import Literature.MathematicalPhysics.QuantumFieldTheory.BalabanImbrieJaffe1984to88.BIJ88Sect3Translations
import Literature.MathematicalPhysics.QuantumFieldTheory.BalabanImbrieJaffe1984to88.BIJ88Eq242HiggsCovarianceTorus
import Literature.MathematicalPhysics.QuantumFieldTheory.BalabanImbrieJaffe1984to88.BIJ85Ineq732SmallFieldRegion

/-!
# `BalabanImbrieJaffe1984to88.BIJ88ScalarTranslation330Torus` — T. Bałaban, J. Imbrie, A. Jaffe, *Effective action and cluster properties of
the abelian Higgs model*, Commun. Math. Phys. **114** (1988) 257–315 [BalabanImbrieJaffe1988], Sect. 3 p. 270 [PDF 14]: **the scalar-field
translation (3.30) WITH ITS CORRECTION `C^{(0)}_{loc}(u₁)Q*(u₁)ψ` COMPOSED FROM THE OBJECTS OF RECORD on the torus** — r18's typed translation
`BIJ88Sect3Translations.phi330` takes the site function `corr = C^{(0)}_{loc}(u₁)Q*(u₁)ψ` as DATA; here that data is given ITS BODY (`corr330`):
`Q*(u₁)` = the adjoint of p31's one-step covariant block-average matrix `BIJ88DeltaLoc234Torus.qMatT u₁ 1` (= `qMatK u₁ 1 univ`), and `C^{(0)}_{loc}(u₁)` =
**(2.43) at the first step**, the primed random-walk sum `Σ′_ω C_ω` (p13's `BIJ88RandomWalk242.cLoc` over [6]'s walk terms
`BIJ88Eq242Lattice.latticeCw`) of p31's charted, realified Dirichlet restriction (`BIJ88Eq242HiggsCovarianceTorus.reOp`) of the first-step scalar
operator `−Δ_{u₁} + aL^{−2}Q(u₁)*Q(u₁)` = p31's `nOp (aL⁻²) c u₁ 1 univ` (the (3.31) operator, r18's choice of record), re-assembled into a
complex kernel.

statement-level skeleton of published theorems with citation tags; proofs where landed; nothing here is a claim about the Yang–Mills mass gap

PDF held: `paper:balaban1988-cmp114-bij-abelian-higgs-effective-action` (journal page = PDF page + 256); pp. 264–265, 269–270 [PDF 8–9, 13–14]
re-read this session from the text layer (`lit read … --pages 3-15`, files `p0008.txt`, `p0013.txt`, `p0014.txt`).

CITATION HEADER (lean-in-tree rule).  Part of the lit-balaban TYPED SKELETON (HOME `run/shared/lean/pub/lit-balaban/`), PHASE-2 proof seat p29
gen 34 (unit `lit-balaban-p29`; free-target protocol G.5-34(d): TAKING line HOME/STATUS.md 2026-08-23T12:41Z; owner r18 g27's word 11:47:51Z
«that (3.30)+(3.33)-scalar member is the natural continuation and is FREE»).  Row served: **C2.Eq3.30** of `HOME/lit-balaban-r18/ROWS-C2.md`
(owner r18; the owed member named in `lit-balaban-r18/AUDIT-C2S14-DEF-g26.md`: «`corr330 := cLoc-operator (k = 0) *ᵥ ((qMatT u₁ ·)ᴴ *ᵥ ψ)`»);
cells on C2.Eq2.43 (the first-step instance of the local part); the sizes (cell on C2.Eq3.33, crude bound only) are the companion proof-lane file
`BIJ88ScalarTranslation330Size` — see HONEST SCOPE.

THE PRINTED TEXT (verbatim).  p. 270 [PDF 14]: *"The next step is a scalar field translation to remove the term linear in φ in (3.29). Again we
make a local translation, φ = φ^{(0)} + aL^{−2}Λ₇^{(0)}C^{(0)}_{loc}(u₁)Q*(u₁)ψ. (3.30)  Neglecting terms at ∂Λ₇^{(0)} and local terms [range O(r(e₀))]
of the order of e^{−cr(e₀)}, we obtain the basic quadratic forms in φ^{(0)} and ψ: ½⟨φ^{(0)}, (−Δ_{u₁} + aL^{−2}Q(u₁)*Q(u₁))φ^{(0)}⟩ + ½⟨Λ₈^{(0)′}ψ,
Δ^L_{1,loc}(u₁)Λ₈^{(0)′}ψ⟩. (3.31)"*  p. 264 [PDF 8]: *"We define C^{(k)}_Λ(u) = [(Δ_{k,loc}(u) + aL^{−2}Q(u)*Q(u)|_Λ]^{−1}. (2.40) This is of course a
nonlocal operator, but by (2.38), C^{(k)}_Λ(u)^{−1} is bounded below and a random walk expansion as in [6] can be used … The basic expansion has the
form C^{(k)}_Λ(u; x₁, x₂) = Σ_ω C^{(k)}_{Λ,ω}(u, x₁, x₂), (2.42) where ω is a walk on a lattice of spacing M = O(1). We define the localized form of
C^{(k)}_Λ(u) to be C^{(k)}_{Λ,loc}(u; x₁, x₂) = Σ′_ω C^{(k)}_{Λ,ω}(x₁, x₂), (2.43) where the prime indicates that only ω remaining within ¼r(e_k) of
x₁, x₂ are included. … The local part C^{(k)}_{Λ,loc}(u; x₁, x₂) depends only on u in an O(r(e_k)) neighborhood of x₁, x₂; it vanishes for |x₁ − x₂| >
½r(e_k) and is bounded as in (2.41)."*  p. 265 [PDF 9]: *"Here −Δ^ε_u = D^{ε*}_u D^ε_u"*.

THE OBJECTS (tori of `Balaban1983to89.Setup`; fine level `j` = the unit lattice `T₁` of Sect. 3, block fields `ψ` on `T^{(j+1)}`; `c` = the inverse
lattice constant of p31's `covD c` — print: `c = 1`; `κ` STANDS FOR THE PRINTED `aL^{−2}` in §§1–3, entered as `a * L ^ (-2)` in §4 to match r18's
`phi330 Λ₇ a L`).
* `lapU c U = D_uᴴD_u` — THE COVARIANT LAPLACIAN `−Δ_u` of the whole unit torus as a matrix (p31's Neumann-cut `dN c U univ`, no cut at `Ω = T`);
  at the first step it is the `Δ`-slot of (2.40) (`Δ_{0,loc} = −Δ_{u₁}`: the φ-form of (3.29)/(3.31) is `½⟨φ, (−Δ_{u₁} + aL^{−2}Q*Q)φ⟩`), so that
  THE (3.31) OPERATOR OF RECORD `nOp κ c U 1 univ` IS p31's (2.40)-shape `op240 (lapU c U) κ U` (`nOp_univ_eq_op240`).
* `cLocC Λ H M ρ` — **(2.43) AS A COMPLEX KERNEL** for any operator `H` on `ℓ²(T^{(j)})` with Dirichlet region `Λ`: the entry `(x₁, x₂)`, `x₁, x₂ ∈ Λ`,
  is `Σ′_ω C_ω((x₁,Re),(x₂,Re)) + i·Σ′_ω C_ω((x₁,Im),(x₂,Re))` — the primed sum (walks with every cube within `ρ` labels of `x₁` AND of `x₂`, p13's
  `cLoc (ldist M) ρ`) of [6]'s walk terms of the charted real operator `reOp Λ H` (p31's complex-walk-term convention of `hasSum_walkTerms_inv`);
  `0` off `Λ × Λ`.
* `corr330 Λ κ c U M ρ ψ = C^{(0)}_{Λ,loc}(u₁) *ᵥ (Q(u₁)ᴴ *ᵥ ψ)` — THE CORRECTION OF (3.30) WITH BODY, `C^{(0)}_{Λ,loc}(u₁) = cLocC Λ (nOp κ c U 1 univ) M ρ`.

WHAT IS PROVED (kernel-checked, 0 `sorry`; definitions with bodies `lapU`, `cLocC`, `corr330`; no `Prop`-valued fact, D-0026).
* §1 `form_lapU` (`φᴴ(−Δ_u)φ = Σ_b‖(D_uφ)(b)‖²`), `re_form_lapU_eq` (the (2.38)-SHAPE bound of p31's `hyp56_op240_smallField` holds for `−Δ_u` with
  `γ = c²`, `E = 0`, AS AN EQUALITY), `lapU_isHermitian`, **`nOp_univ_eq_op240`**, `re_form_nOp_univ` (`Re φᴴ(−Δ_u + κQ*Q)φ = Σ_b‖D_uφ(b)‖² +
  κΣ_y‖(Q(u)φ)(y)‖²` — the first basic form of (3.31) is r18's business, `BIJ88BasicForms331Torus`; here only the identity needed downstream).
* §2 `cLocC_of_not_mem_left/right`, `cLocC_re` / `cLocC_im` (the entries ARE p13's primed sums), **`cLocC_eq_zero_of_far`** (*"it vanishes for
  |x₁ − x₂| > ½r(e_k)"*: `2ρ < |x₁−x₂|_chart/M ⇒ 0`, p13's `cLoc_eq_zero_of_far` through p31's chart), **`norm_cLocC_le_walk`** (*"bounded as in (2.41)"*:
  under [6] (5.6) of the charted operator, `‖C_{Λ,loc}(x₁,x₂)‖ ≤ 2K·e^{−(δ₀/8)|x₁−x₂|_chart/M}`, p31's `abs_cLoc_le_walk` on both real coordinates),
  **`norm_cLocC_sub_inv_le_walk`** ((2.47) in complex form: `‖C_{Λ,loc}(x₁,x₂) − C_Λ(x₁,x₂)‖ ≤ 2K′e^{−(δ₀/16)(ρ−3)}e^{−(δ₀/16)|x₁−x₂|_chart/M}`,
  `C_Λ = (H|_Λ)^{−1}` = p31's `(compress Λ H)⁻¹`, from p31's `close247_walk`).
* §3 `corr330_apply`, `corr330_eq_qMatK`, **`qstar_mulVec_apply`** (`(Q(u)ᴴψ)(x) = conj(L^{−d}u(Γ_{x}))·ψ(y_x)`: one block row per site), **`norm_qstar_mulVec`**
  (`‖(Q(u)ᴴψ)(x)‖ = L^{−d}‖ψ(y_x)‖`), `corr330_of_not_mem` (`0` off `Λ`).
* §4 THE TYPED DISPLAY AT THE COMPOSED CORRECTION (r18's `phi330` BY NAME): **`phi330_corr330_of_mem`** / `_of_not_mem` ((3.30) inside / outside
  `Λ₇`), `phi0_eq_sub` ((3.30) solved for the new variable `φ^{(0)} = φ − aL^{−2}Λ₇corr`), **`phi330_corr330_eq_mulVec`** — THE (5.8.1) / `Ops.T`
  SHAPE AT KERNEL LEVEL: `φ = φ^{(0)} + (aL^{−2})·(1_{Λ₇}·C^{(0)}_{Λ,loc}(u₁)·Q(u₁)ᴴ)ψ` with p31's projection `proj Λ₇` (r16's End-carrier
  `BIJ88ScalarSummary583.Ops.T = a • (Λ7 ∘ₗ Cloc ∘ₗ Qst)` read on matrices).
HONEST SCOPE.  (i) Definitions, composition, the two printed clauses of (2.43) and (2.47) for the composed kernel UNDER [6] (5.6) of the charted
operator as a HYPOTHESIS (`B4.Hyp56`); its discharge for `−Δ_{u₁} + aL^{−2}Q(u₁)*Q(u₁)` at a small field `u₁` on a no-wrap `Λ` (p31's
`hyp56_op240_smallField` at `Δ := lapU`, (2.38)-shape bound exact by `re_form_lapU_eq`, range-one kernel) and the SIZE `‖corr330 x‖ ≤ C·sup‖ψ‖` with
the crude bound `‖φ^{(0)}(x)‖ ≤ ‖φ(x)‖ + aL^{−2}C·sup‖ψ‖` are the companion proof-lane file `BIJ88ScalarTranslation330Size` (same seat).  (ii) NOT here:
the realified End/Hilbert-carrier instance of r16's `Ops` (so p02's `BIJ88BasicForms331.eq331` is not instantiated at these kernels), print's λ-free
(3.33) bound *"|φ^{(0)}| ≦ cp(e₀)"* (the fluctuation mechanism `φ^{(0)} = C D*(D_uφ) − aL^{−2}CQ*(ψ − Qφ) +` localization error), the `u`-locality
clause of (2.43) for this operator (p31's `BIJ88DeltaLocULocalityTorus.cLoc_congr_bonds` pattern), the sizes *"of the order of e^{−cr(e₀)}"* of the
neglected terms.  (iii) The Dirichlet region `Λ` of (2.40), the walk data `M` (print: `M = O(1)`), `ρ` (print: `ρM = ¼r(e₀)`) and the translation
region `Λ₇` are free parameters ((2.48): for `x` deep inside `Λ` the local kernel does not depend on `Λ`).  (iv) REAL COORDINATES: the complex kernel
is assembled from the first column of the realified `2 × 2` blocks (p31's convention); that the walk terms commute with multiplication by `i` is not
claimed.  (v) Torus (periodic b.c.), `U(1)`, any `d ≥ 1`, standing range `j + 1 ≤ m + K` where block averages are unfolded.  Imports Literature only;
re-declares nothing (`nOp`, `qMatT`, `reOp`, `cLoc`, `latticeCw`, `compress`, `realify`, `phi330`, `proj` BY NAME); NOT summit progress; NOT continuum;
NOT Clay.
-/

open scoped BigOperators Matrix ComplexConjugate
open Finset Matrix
--
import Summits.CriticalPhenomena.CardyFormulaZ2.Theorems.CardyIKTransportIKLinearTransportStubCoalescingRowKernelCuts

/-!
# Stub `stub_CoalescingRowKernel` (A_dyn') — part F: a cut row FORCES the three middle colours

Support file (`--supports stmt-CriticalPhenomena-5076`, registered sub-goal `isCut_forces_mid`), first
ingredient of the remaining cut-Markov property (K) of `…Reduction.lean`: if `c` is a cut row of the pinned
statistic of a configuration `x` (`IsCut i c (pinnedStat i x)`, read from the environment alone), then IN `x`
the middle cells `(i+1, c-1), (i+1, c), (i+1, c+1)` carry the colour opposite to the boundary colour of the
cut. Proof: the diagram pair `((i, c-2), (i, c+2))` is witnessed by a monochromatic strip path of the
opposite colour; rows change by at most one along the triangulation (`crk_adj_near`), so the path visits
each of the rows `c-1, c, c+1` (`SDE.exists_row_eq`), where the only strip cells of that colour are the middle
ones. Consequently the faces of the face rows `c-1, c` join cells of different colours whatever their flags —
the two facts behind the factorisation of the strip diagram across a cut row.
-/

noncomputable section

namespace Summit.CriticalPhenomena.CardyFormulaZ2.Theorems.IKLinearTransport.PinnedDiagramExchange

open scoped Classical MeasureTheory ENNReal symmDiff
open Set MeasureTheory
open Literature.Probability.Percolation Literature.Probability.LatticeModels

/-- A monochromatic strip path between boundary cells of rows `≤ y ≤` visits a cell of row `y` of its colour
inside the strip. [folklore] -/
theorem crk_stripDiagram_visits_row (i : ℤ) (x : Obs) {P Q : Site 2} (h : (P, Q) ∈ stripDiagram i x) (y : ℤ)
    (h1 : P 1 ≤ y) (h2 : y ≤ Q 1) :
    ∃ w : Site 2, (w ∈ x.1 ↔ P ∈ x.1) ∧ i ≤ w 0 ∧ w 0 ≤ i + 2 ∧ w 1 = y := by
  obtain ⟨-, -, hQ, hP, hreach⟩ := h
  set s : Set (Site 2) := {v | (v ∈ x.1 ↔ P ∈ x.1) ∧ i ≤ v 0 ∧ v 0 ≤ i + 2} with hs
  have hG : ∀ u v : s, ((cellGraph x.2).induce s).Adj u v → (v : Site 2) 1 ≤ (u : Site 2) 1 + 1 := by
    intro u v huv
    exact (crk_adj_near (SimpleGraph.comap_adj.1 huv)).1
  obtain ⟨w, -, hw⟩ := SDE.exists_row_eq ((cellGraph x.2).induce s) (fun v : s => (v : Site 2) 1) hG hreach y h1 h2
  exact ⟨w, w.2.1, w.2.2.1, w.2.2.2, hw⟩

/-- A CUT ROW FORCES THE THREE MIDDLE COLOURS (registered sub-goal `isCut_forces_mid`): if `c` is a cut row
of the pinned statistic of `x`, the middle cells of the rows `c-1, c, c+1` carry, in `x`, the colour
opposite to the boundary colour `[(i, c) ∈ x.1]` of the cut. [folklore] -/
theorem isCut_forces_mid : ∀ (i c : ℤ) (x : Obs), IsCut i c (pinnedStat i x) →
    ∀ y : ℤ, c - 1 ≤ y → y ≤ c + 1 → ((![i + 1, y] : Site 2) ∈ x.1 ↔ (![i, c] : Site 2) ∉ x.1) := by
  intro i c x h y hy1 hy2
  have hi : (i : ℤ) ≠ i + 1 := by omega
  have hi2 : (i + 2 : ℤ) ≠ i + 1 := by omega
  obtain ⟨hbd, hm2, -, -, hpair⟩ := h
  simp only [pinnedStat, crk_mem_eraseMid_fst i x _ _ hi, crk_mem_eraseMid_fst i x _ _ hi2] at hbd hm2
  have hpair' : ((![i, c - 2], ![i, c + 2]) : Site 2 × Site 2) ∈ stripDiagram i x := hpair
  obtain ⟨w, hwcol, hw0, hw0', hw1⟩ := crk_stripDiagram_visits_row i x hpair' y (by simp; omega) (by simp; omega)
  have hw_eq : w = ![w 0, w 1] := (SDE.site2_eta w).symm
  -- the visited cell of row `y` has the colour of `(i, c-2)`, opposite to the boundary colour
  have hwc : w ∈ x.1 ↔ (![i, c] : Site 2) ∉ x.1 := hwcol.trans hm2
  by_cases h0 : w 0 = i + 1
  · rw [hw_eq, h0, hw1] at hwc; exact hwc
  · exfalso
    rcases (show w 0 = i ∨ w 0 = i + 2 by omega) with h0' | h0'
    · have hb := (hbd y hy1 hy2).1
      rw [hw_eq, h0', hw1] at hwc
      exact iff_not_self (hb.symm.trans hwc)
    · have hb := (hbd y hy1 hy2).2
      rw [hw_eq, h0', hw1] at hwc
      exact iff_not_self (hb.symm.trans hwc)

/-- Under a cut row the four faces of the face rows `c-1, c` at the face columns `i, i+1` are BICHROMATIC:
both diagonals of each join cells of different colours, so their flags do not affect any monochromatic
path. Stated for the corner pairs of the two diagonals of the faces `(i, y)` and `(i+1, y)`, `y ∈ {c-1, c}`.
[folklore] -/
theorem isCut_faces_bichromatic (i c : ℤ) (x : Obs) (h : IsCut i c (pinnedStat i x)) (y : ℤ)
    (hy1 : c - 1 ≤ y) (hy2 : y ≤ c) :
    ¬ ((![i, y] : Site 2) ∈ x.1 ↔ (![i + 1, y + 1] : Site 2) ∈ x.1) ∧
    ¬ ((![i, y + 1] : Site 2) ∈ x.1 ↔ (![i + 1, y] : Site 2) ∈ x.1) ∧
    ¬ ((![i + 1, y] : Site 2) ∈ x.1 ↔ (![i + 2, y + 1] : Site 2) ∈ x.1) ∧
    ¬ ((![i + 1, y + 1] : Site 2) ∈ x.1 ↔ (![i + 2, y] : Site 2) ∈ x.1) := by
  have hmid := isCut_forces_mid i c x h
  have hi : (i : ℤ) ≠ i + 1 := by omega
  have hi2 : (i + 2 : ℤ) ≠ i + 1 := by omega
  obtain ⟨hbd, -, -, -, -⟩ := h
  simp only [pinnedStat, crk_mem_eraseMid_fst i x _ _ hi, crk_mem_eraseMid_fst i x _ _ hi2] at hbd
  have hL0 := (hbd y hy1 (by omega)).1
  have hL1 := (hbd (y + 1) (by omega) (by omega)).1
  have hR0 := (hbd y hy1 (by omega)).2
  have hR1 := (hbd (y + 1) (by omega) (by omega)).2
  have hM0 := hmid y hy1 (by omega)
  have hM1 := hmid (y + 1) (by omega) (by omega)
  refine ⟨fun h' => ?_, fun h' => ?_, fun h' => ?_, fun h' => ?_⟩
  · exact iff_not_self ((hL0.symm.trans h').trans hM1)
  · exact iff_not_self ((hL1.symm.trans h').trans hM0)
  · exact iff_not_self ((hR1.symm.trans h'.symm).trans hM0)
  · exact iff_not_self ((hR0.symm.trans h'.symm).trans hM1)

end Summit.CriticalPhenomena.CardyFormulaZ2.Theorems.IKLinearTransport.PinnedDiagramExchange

Assigned task: Copy out the lines above exactly, beginning at the one that contains "read on matrices)." and ending at the one that contains "the crude bound".

Exercise answer:
  `BIJ88ScalarSummary583.Ops.T = a • (Λ7 ∘ₗ Cloc ∘ₗ Qst)` read on matrices).
HONEST SCOPE.  (i) Definitions, composition, the two printed clauses of (2.43) and (2.47) for the composed kernel UNDER [6] (5.6) of the charted
operator as a HYPOTHESIS (`B4.Hyp56`); its discharge for `−Δ_{u₁} + aL^{−2}Q(u₁)*Q(u₁)` at a small field `u₁` on a no-wrap `Λ` (p31's
`hyp56_op240_smallField` at `Δ := lapU`, (2.38)-shape bound exact by `re_form_lapU_eq`, range-one kernel) and the SIZE `‖corr330 x‖ ≤ C·sup‖ψ‖` with
the crude bound `‖φ^{(0)}(x)‖ ≤ ‖φ(x)‖ + aL^{−2}C·sup‖ψ‖` are the companion proof-lane file `BIJ88ScalarTranslation330Size` (same seat).  (ii) NOT here:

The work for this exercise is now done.